Sarge’s head swiveled to look back at the singer. Beneath his mud-cloth African skullcap, his eyes burned bright. “We don’t talk to staff like that here,” Sarge said. Her father’s voice was its own growling storm.
The singer shot him a look as if she was ready to unload some more inventive words, but Sarge’s eyes, or maybe his voice, made her keep her lips pinned shut.
“Apologize to him for that language,” Sarge said.
The woman’s lips peeled back against her teeth as if she wanted to bite Sarge. To Phoenix, she looked like that vampire lady in Def by Temptation, the sexy horror movie she and her cousin had watched on cable at Gloria’s house after her parents went to bed. But the woman said, very softly, “Lo siento, lo siento, let’s just get finished already. Dios mio.”
Something she said must have been I’m sorry in Spanish, because Sarge’s eyes left her and he went back to yanking cords. Phoenix saw Mom give him a frown. Mom had told Sarge that if he ever talked to her the way he talked to the artists, she would kick him to the curb. But Sarge saved that tone for grown people who thought they were children and didn’t know how to act. He didn’t even talk to Phoenix like that, except when he told her to bring him his belt.

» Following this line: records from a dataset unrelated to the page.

/-
Copyright (c) 2026 the pub-hodgecm-mathlib formalisation cell (harness21).  Prover seat hodgecm-mathlib-K2E4-p14 (g5), Track B ∕ K2-LIT, h413 =
`stmt-HodgeConjecture-24833`, line `K2_E1_TraceFormulaBeta`, campaign «EIS-RANK-ONE» rung R6f(ii) at `N = 2`; DEAL «MS-TWO» of the dealer K2E1-plan (g3) 2026-09-04T05:48:57Z,
file (2): the `U(J₂)` twin of ★ p857669∕p857683 `K2E1MaassSelbergCMThree` and ★ p857703 `K2E1MaassSelbergCMThreeAdjoint` (cuts (C2)∕ED. 3 of «EIS-R6-CM»).
-/
import Summits.HodgeConjecture.HodgeConjecture.Theorems.K2E1MaassSelbergBracketsTwo       -- ★ file (1) (this seat): the four flat-section brackets of `U(J₂)` over ★ (δ)_two
import Summits.HodgeConjecture.HodgeConjecture.Theorems.K2E1BorelEisensteinGodementCMTwo  -- ★ p857569 (K2E1-p08 g4): R2 CM `summable_eisensteinSeriesU_flatSectionU_cm_two` (`Re z > 1`)
import Summits.HodgeConjecture.HodgeConjecture.Theorems.K2E1BorelWeightAverage          -- ★ p857644 (K2E4-p11 g3): «AVG» `…_two`; imports ★ p857605 `K2E1IntertwiningAdjoint` (`…_two`)
import HarnessLib

/-!
# K2·E1 — `K2E1MaassSelbergCMTwo`: THE MAASS–SELBERG RELATION FOR FLAT SECTIONS OF `U(J₂)` — GENERIC QUADRATIC `(F,E,c)`, THE CM PAIR, CONCRETE INTERTWINING OPERATORS
# (campaign «EIS-RANK-ONE», rung R6f(ii), deal «MS-TWO» file (2): ★ `maassSelberg_inner_truncation_two` with `hδ₁…hδ₄`, `hi₁…hi₄`, `hs₁`, `hs₂`, `hAVG`, `hadj` (and `hsum` at CM) discharged)

Track B ∕ K2-LIT, crux h413 = `stmt-HodgeConjecture-24833`, route of record `HCCMUnconditional`; cell `hodgecm-mathlib`, squad K2, ENGINE E1.  Prover seat
`hodgecm-mathlib-K2E4-p14` (g5); DEAL «MS-TWO» of the dealer K2E1-plan (g3) 2026-09-04T05:48:57Z (REPORT-FIRST).  THEOREMS ONLY (no `def`, no `instance`, no notation, no named-fact
hypothesis, no `sorry`); lane `--supports stmt-HodgeConjecture-24833 --as helper` (count-neutral).  Closes no socket.

THE MATHEMATICS [MoeglinWaldspurger1995, IV.2.1–IV.2.3; Arthur1980TraceFormulaII, §4; Garrett2018, §11.3].  `G = U(J₂)` has `F`-rank one and `2ρ_H = 1`: the flat sections are
`f = flatSectionU φ z`, `f′ = flatSectionU φ′ z′` (★ R1 p857359), their intertwined sections `Mf = flatSectionU φ̃ (1 − z)`, `Mf′ = flatSectionU φ̃′ (1 − z′)` (exponent `2ρ − z`; the
coefficients `φ̃, φ̃′` enter ABSTRACTLY, their relation to the intertwining integral riding in `hCT`∕`hCT′`∕`hM′ψ`), on the sub-tube `1 < Re z′ < Re z`.
§1 **`maassSelberg_flatSectionU_two`** (generic `c² = 1`, `c ≠ 1`, Iwasawa `hBK`): ★ `maassSelberg_inner_truncation_two` with **`s₁ := z + conj z′ − 1`, `s₂ := z − conj z′`** (`0 < Re sᵢ` from
the sub-tube), the four weight-level → idele-class inputs `hδ₁…hδ₄` and `hi₁…hi₄` DISCHARGED by ★ file (1) `exists_integral_weight_smul_cutoffs_flatSectionU_mul_conj_eq_two` at
`(α,a,α′,a′) = (φ,z,φ′,z′), (φ,z,φ̃′,1−z′), (φ̃,1−z,φ′,z′), (φ̃,1−z,φ̃′,1−z′)` — `a + conj a′ = s₁+1, s₂+1, −s₂+1, −s₁+1` is the checked bookkeeping — giving
**`⟨Λ^T E f, Λ′⟩_X = c_μ·K·((T^{s₁}∕s₁)[Ξ₁] + (T^{s₂}∕s₂)[Ξ₂] − (T^{−s₂}∕s₂)[Ξ₃] − (T^{−s₁}∕s₁)[Ξ₄])`**, `[Ξ] = ∫_{𝓕_I ∩ {‖x‖≤1}} ‖x‖·Ξ dν_I`, the `Ξᵢ` being the `K_U`-averages of the
coefficient pairs along the torus pushed to `𝕀_E` (hypotheses `hΞᵢ`).  §2 **`summable_flatSectionU_cm_two`**: `hsum` at the CM pair `(L⁺, L, conj)` by ★ R2 CM p857569 (`Re z > 1`).
§3 **`maassSelberg_flatSectionU_two_adj`**: §1 with the averaging `hAVG` DISCHARGED by ★ p857644 `integral_wt_smul_mul_conj_eq_mul_conj_borelConstantTerm_two` (`CT′ := borelConstantTerm ν 𝓕 Λ′`)
and the intertwining operators CONCRETE — `M h (g) = ∫_{N(𝔸)} h(w₀ u g) dν`, `M′ h (g) = ∫_{N(𝔸)} h(w₀⁻¹ u g) dν`, `w₀ = toAdelic (weylLongU …)` — with `hadj` DISCHARGED by ★ p857605
`integral_wt_smul_intertwining_mul_conj_eq_two` (conjugating both sides) under its absolute-convergence inputs `habs`, `habs′`.
NAMED INPUTS KEPT (supplier): `hCT` (★ R3 `borelConstantTerm_eisensteinSeriesU_two` under its Godement `hfin` + the flat-section intertwining identity), `hCT′`∕`hM′ψ` (★ R3 + ★ R6a∕R6c),
`habs`∕`habs′`, `hi₅`, `hψL1`, `Λ′` Borel `G(F)`-invariant bounded (★ R6e `_two` ∘ `hdec`), coefficient facts, `hΞᵢ`.
HONEST LABEL: HC_CM is proved only modulo the 7 printed citations (2 remaining named inputs: hLiu418 = `stmt-HodgeConjecture-24832`, h413 = `stmt-HodgeConjecture-24833`) until rung 0
closes; this file asserts no named fact and closes no socket.
References: [MoeglinWaldspurger1995] II.1.8, IV.2.1–IV.2.3 · [Arthur1980TraceFormulaII] §4 · [Garrett2018] §1.10, §11.3 · [Rogawski1990] §2.2, §7.3 · [Godement1964] §8.
-/

set_option autoImplicit false
-- the mandated namespace repeats the single-problem summit's segment (`HodgeConjecture.HodgeConjecture`)
set_option linter.dupNamespace false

Phoenix climbed onstage to give her mother a shameless hug. She only hugged Mom before she was about to beg her for something. Mom’s bosom smelled like perspiration and Ombre Rose, her favorite perfume. She was wearing her loose purple batik pants and matching top with the mirrored, sparkly collar, like an Indian princess. Mom only wore clothes that draped over her body, hiding it. Mom was never through with her stories of the starvation and broken bodies from her days with a ballet company in Boston, but as long as Phoenix had known her, her mother had weighed more than two hundred pounds.